Thinking outside the box: Leesburg Elementary hosts Camp Invention
First-through-sixth graders in Loudoun County who enrolled in the camp brought items from home to recycle into something new. In groups, they took apart the pieces, explored the different uses of each part and put them back together into different objects.
The idea is to give Loudoun students a hands-on experience in solution-seeking and problem-solving in the area of science, technology, engineering and math.
“I think it forces the kids to think outside the box,” said Angela Rogers, camp parent. “There can be many answers or solutions to one problem.”
Camp Invention might be a national education program, but it's relatively new to Loudoun County. Camp Invention launched a pilot program with LCPS last summer. The information from that session was passed on to three more schools this summer, including Leesburg, John W. Tolbert and Round Hill elementary.

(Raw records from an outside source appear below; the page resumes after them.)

import Summits.ResolutionOfSingularities.ResolutionOfSingularities.Theorems.PurelyInseparableDim4ResConeFourWeights
import Summits.ResolutionOfSingularities.ResolutionOfSingularities.Theorems.PurelyInseparableDim4ResConeHeavyEntryFrame
import Summits.ResolutionOfSingularities.ResolutionOfSingularities.Theorems.PurelyInseparableDim4ResConePowerChainTilt
import HarnessLib
import HarnessLib.Audit.Tags

/-!
# Purely inseparable four-folds — the WEIGHT AUTOMATON of a constant-shade tail for EVERY prime `p` and
# EVERY shade `d`: the floor automaton (heavy class absorbing, LIGHT-or-eventually-HEAVY dichotomy, floor keeps,
# ceiling founds a lone letter, descending staircase), the sharp ceiling, and the lower-band VISIT DOCK
# (cell `res-dim4-pi`, K2(p) lane, brick «W_gen» — all-shade core only)

[OURS · counted 0 · cell `res-dim4-pi` · K2(p) lane (holder res-dim4-p-12 g4, ruling (4) of 2026-08-29 08:19Z: «W_gen
GO for the all-shade core only») · seat res-dim4-p-3 g5.]  Nothing here proves K2(p) = `RidgeBudget.NoAboveFloorTrap p p`
for any `p`, `NoIsolatedTrap p p`, the Cossart–Jannsen–Saito theorem or resolution of singularities in dimension ≥ 4 /
characteristic `p` — NOT proved.  AI kernel work, weaker than expert review.

The holder's W (`…ThreeWeights`, `(5,3)`), W₄ (`…FourWeights`, `(5,4)`) and res-dim4-p-5 g5's `…PrimeWeights`
(`(p, p−1)`) run the weights-only automaton of a witnessed isolated above-floor `Step0` chain of constant shade; the
chain-to-automaton LAWS for every `(p, d)` are res-dim4-p-9 g5's `ResCone.tail_weights_laws` (`…HeavyEntryFrame` §3:
`o_k = |r_k| + d`, law `r_{k+1} = (r_k|_{b_k = 0}).update (j k) (|r_k| + d − p)`, `b k (j k) = 0`, band
`p < |r_k| + d < 2p`, pair bound `r_k i + r_k i' ≤ p − 2`), imported BY NAME.  This file adds the part of the automaton
that holds for EVERY prime `p` and EVERY shade `d` (pure `(r, j, b)` numerics, no algebra):
* §1 CORE over `r : ℕ → Fin 4 →₀ ℕ` in that law's syntax with FLOOR `p < |r_k| + d`: `two_le_succ_of_floor` /
  `two_le_from_of_floor` (the heavy class «some weight `≥ 2`» is ABSORBING — floor only, no pair bound),
  **`weights_dichotomy_of_floor`** (EITHER every `k ≥ k₀` is LIGHT: all weights `≤ 1` and `|r_k| + d = p + 1`, OR from some
  `k₁ ≥ k₀` on every state has a letter of weight `≥ 2`), `eventually_heavy_of_floor` (shades `d ≤ p − 4` are
  eventually HEAVY: a light state needs `p + 1 − d ≤ 4` letters), `keep_heavy_of_floor` (a floor state keeps every heavy letter,
  the newborn weighs `1`), `apply_le_of_pair`, `kept_add_newborn_le`, `succ_eq_single_of_ceiling` (a CEILING state
  `|r_k| + d + 2 = 2p` founds the LONE newborn `(p − 2)`), **`lone_hit_of_two_mul`** (a LONE letter of weight `w` with
  `2p < 2w + d + 2` is hit and the child is the lone newborn `(w + d − p)` — the descending staircase
  `(p−2) → (2p−4−d) → …` below a ceiling state).
* §2 DRESS `(p : ℕ) [Fact p.Prime] [CharP K p]`, any `d`, over `tail_weights_laws`: **`shadeWeights_dichotomy`**,
  `shadeWeights_heavy_from`, `shadeWeights_eventually_heavy` (`d + 4 ≤ p`), `shadeWeights_keep_heavy_of_floor`, **`shadeWeights_ceiling`** (the SHARP band
  `|r_k| + d + 2 ≤ 2p`, from `chain_shade_nat'`), `shadeWeights_succ_eq_single_of_ceiling`, `shadeWeights_lone_hit`, and
  the FT-free VISIT DOCK **`no_tail_of_lower_band_budget`**: boundedly many `k ≥ k₁` with `|r_k| + d < 3p/2` is impossible
  (`BandLayers.no_isolated_chain_eventually_upper`).
W / W₄ / `…PrimeWeights` are instances or the `d = p − 1` dress (not re-derived; no `(p, p−1)` statement here).  NOT
claimed: the heavy-branch normal form beyond «some weight `≥ 2`» for general `p` — at `(7,6)` it is res-dim4-idea-4's
zoo `(2,2)/(3)/(3,2)/(4)/(1,3)`; «light pair + D∞-type» exhausts slice C(p, p−1) ONLY at `p = 5` (holder's caveat of
record); §1 gives only the p-free skeleton those classes live in.  Rung-1 generic material of a FUTURE K2(7) campaign —
NOT K2(7), NOT a claim on slice B(7) or on any `(7, d)` tail.

[cite: CossartJannsenSaito2020, Thm. 3.14, Lemma 13.2] [cite: HauserPerlega2019PRIMS, §2 (transform D′ of D)]
bears_on: LADDER-RESOLUTION:D157-DOOR2 (res-dim4-pi · K2(p) · weights automaton, every prime, every shade).
Supports stmt-ResolutionOfSingularities-16155 (helper).
-/

set_option linter.dupNamespace false -- mandated namespace of this single-conjunct summit

noncomputable section

namespace Summit.ResolutionOfSingularities.ResolutionOfSingularities.Theorems.PIDim4

namespace ResCone

open MvPolynomial Finset
open Literature.AlgebraicGeometry.Resolution
open Literature.AlgebraicGeometry.Resolution.CentreBlowup
open Literature.AlgebraicGeometry.Resolution.Hauser2010
open Literature.AlgebraicGeometry.Resolution.HauserPerlega2019

variable {K : Type} [Field K]

/-! ## 1. Core numerics for every `(p, d)`: law `|r_k| + d − p`, floor `p < |r_k| + d`, pair bound `p − 2` -/

section Core

variable [DecidableEq K] {r : ℕ → Fin 4 →₀ ℕ} {j : ℕ → Fin 4} {b : ℕ → Fin 4 → K} {k₀ p d : ℕ}

/-- **The heavy class is absorbing** (every `(p, d)`, floor only): a letter of weight `≥ 2` at `k ≥ k₀` is followed by
one at `k + 1` — strictly above the floor the newborn letter weighs `≥ 2`; at the floor the heavy letter is kept, since
hitting it would drop the child below the floor. [OURS] [folklore] -/
theorem two_le_succ_of_floor
    (hlaw : ∀ k, k₀ ≤ k → r (k + 1) = ((r k).filter (fun i => b k i = 0)).update (j k) ((r k).degree + d - p))
    (hbj : ∀ k, b k (j k) = 0) (hfloor : ∀ k, k₀ ≤ k → p < (r k).degree + d) {k : ℕ} (hk : k₀ ≤ k)
    (hheavy : ∃ W, 2 ≤ r k W) : ∃ W, 2 ≤ r (k + 1) W := by
  obtain ⟨W, hW⟩ := hheavy
  rcases Nat.lt_or_ge ((r k).degree + d) (p + 2) with hlt | hge
  · -- floor state: `W` is kept
    refine ⟨W, ?_⟩
    have hkeep : ¬ (j k = W ∨ b k W ≠ 0) := fun hhit => by
      have h := degree_succ_add_le_of_hit' (hlaw k hk) (hbj k) hhit
      have h1 := hfloor (k + 1) (by omega)
      omega
    push Not at hkeep
    rw [apply_succ_kept_of_update (hlaw k hk) hkeep.1 hkeep.2]
    exact hW
  · exact ⟨j k, by rw [apply_succ_self_of_update (hlaw k hk)]; omega⟩

/-- Heaviness for ever from the first heavy state (every `(p, d)`, floor only). [OURS] [folklore] -/
theorem two_le_from_of_floor
    (hlaw : ∀ k, k₀ ≤ k → r (k + 1) = ((r k).filter (fun i => b k i = 0)).update (j k) ((r k).degree + d - p))
    (hbj : ∀ k, b k (j k) = 0) (hfloor : ∀ k, k₀ ≤ k → p < (r k).degree + d) {k₁ : ℕ} (hk₁ : k₀ ≤ k₁)
    (hheavy : ∃ W, 2 ≤ r k₁ W) : ∀ k, k₁ ≤ k → ∃ W, 2 ≤ r k W := by
  intro k hk
  obtain ⟨n, rfl⟩ := Nat.exists_eq_add_of_le hk
  induction n with
  | zero => simpa using hheavy
  | succ n ih =>
    have h := two_le_succ_of_floor hlaw hbj hfloor (k := k₁ + n) (by omega) (ih (Nat.le_add_right _ _))
    simpa only [Nat.add_succ] using h

/-- **THE WEIGHTS DICHOTOMY for every `(p, d)`** (core form, floor only): EITHER every state `k ≥ k₀` is LIGHT (all
weights `≤ 1` and `|r_k| + d = p + 1`, i.e. AT the floor), OR from some `k₁ ≥ k₀` on every state has a letter of
weight `≥ 2`.  (A state with all weights `≤ 1` strictly above the floor founds a newborn of weight `≥ 2`.)
[OURS] [folklore] -/
theorem weights_dichotomy_of_floor
    (hlaw : ∀ k, k₀ ≤ k → r (k + 1) = ((r k).filter (fun i => b k i = 0)).update (j k) ((r k).degree + d - p))
    (hbj : ∀ k, b k (j k) = 0) (hfloor : ∀ k, k₀ ≤ k → p < (r k).degree + d) :
    (∀ k, k₀ ≤ k → (∀ i, r k i ≤ 1) ∧ (r k).degree + d = p + 1) ∨
    (∃ k₁, k₀ ≤ k₁ ∧ ∀ k, k₁ ≤ k → ∃ W, 2 ≤ r k W) := by
  by_cases hall : ∀ k, k₀ ≤ k → (∀ i, r k i ≤ 1) ∧ (r k).degree + d = p + 1
  · exact Or.inl hall
  · right
    push Not at hall
    obtain ⟨k, hk, hbad⟩ := hall
    by_cases hh : ∃ W, 2 ≤ r k W
    · exact ⟨k, hk, two_le_from_of_floor hlaw hbj hfloor hk hh⟩
    · push Not at hh
      have h1 : ∀ i, r k i ≤ 1 := fun i => by have := hh i; omega
      have hup : p + 2 ≤ (r k).degree + d := by
        have := hfloor k hk; have := hbad h1; omega
      refine ⟨k + 1, by omega, two_le_from_of_floor hlaw hbj hfloor (k₁ := k + 1) (by omega) ⟨j k, ?_⟩⟩
      rw [apply_succ_self_of_update (hlaw k hk)]
      omega

/-- Four letters of weight `≤ 1` weigh `≤ 4` in total. [folklore] -/
theorem degree_le_four_of_forall_le_one {f : Fin 4 →₀ ℕ} (h : ∀ i, f i ≤ 1) : f.degree ≤ 4 := by
  rw [Finsupp.degree_eq_sum, Fin.sum_univ_four]
  have := h 0; have := h 1; have := h 2; have := h 3
  omega

/-- **LOW SHADES ARE EVENTUALLY HEAVY** (every `(p, d)` with `d + 4 ≤ p`, floor only): a LIGHT state needs
`|r_k| = p + 1 − d ≤ 4` letters of weight `1`, impossible for `d ≤ p − 4`; so from some `k₁ ≥ k₀` on every state has a
letter of weight `≥ 2`. [OURS] [folklore] -/
theorem eventually_heavy_of_floor
    (hlaw : ∀ k, k₀ ≤ k → r (k + 1) = ((r k).filter (fun i => b k i = 0)).update (j k) ((r k).degree + d - p))
    (hbj : ∀ k, b k (j k) = 0) (hfloor : ∀ k, k₀ ≤ k → p < (r k).degree + d) (h4 : d + 4 ≤ p) :
    ∃ k₁, k₀ ≤ k₁ ∧ ∀ k, k₁ ≤ k → ∃ W, 2 ≤ r k W := by
  rcases weights_dichotomy_of_floor hlaw hbj hfloor with hlight | hheavy
  · exfalso
    obtain ⟨h1, hdeg⟩ := hlight k₀ le_rfl
    have := degree_le_four_of_forall_le_one h1
    omega
  · exact hheavy

/-- **A floor state keeps every heavy letter** (every `(p, d)`): at `|r_k| + d = p + 1` a letter `W` of weight `≥ 2` is
neither charted nor translated, keeps its weight, and the newborn letter weighs `1`. [OURS] [folklore] -/
theorem keep_heavy_of_floor
    (hlaw : ∀ k, k₀ ≤ k → r (k + 1) = ((r k).filter (fun i => b k i = 0)).update (j k) ((r k).degree + d - p))
    (hbj : ∀ k, b k (j k) = 0) (hfloor : ∀ k, k₀ ≤ k → p < (r k).degree + d) {k : ℕ} (hk : k₀ ≤ k)
    (hdeg : (r k).degree + d = p + 1) {W : Fin 4} (hW : 2 ≤ r k W) :
    j k ≠ W ∧ b k W = 0 ∧ r (k + 1) W = r k W ∧ r (k + 1) (j k) = 1 := by
  have hnot : ¬ (j k = W ∨ b k W ≠ 0) := fun hhit => by
    have h := degree_succ_add_le_of_hit' (hlaw k hk) (hbj k) hhit
    have := hfloor (k + 1) (by omega)
    omega
  push Not at hnot
  refine ⟨hnot.1, hnot.2, apply_succ_kept_of_update (hlaw k hk) hnot.1 hnot.2, ?_⟩
  rw [apply_succ_self_of_update (hlaw k hk)]
  omega

/-- In the LIGHT branch every newborn letter weighs `1`. [OURS] [folklore] -/
theorem apply_succ_self_of_light
    (hlaw : ∀ k, k₀ ≤ k → r (k + 1) = ((r k).filter (fun i => b k i = 0)).update (j k) ((r k).degree + d - p))
    {k : ℕ} (hk : k₀ ≤ k) (hdeg : (r k).degree + d = p + 1) : r (k + 1) (j k) = 1 := by
  rw [apply_succ_self_of_update (hlaw k hk)]
  omega

/-- Every weight is `≤ p − 2` under the pair bound (compare with any other letter). [folklore] -/
theorem apply_le_of_pair (hpair : ∀ k, k₀ ≤ k → ∀ i i', i ≠ i' → r k i + r k i' ≤ p - 2) {k : ℕ} (hk : k₀ ≤ k)
    (i : Fin 4) : r k i ≤ p - 2 := by
  obtain ⟨i', hi'⟩ : ∃ i' : Fin 4, i' ≠ i := exists_ne i
  have := hpair k hk i i' (Ne.symm hi')
  omega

Charles Hale, counselor at Leesburg Elementary, was approached by the school's principle about heading the program.
“I always like a good challenge, and I took it,” said Hale. “[The camp is] hands on, it's creative. It lets students actually explore and it also lets them work out problems … It really was an opportunity to do something fun and exciting that is now a trend in LCPS. I really just wanted to be a part of that.”
Through hectic planning and instructor training, much of which occurred during the camp itself, Hale put the program together with the help of teachers and parents. From 9 a.m. to 3:30 p.m., youth learned skills under the guidance of instructors.
Students brought in an array of items to take apart and experiment with. One of Rogers' sons brought a broken tape recorder. Others brought things like paper tubes from paper towel rolls, screws or old phones. From ping-pong tables to battery-powered cars, there were no guidelines on what they could or couldn't create out of recycled objects. The point was to explore technology.
According to Rogers, the camp is affordable at $200 a student, compared to other summer camps. She believes this sort of hands-on, experiential learning should be available to all students.
“Because they're constructing, they're learning through what they're doing,” said Rogers. “There's really no right or wrong answer. All kids should be exposed to that.”
From the success of this summer, Rogers and Hale both hope the program continues next year.
“It was a very positive experience,” said Rogers. “I heard positive things from the parents. Their kids loved it … I would do it again in a heartbeat.”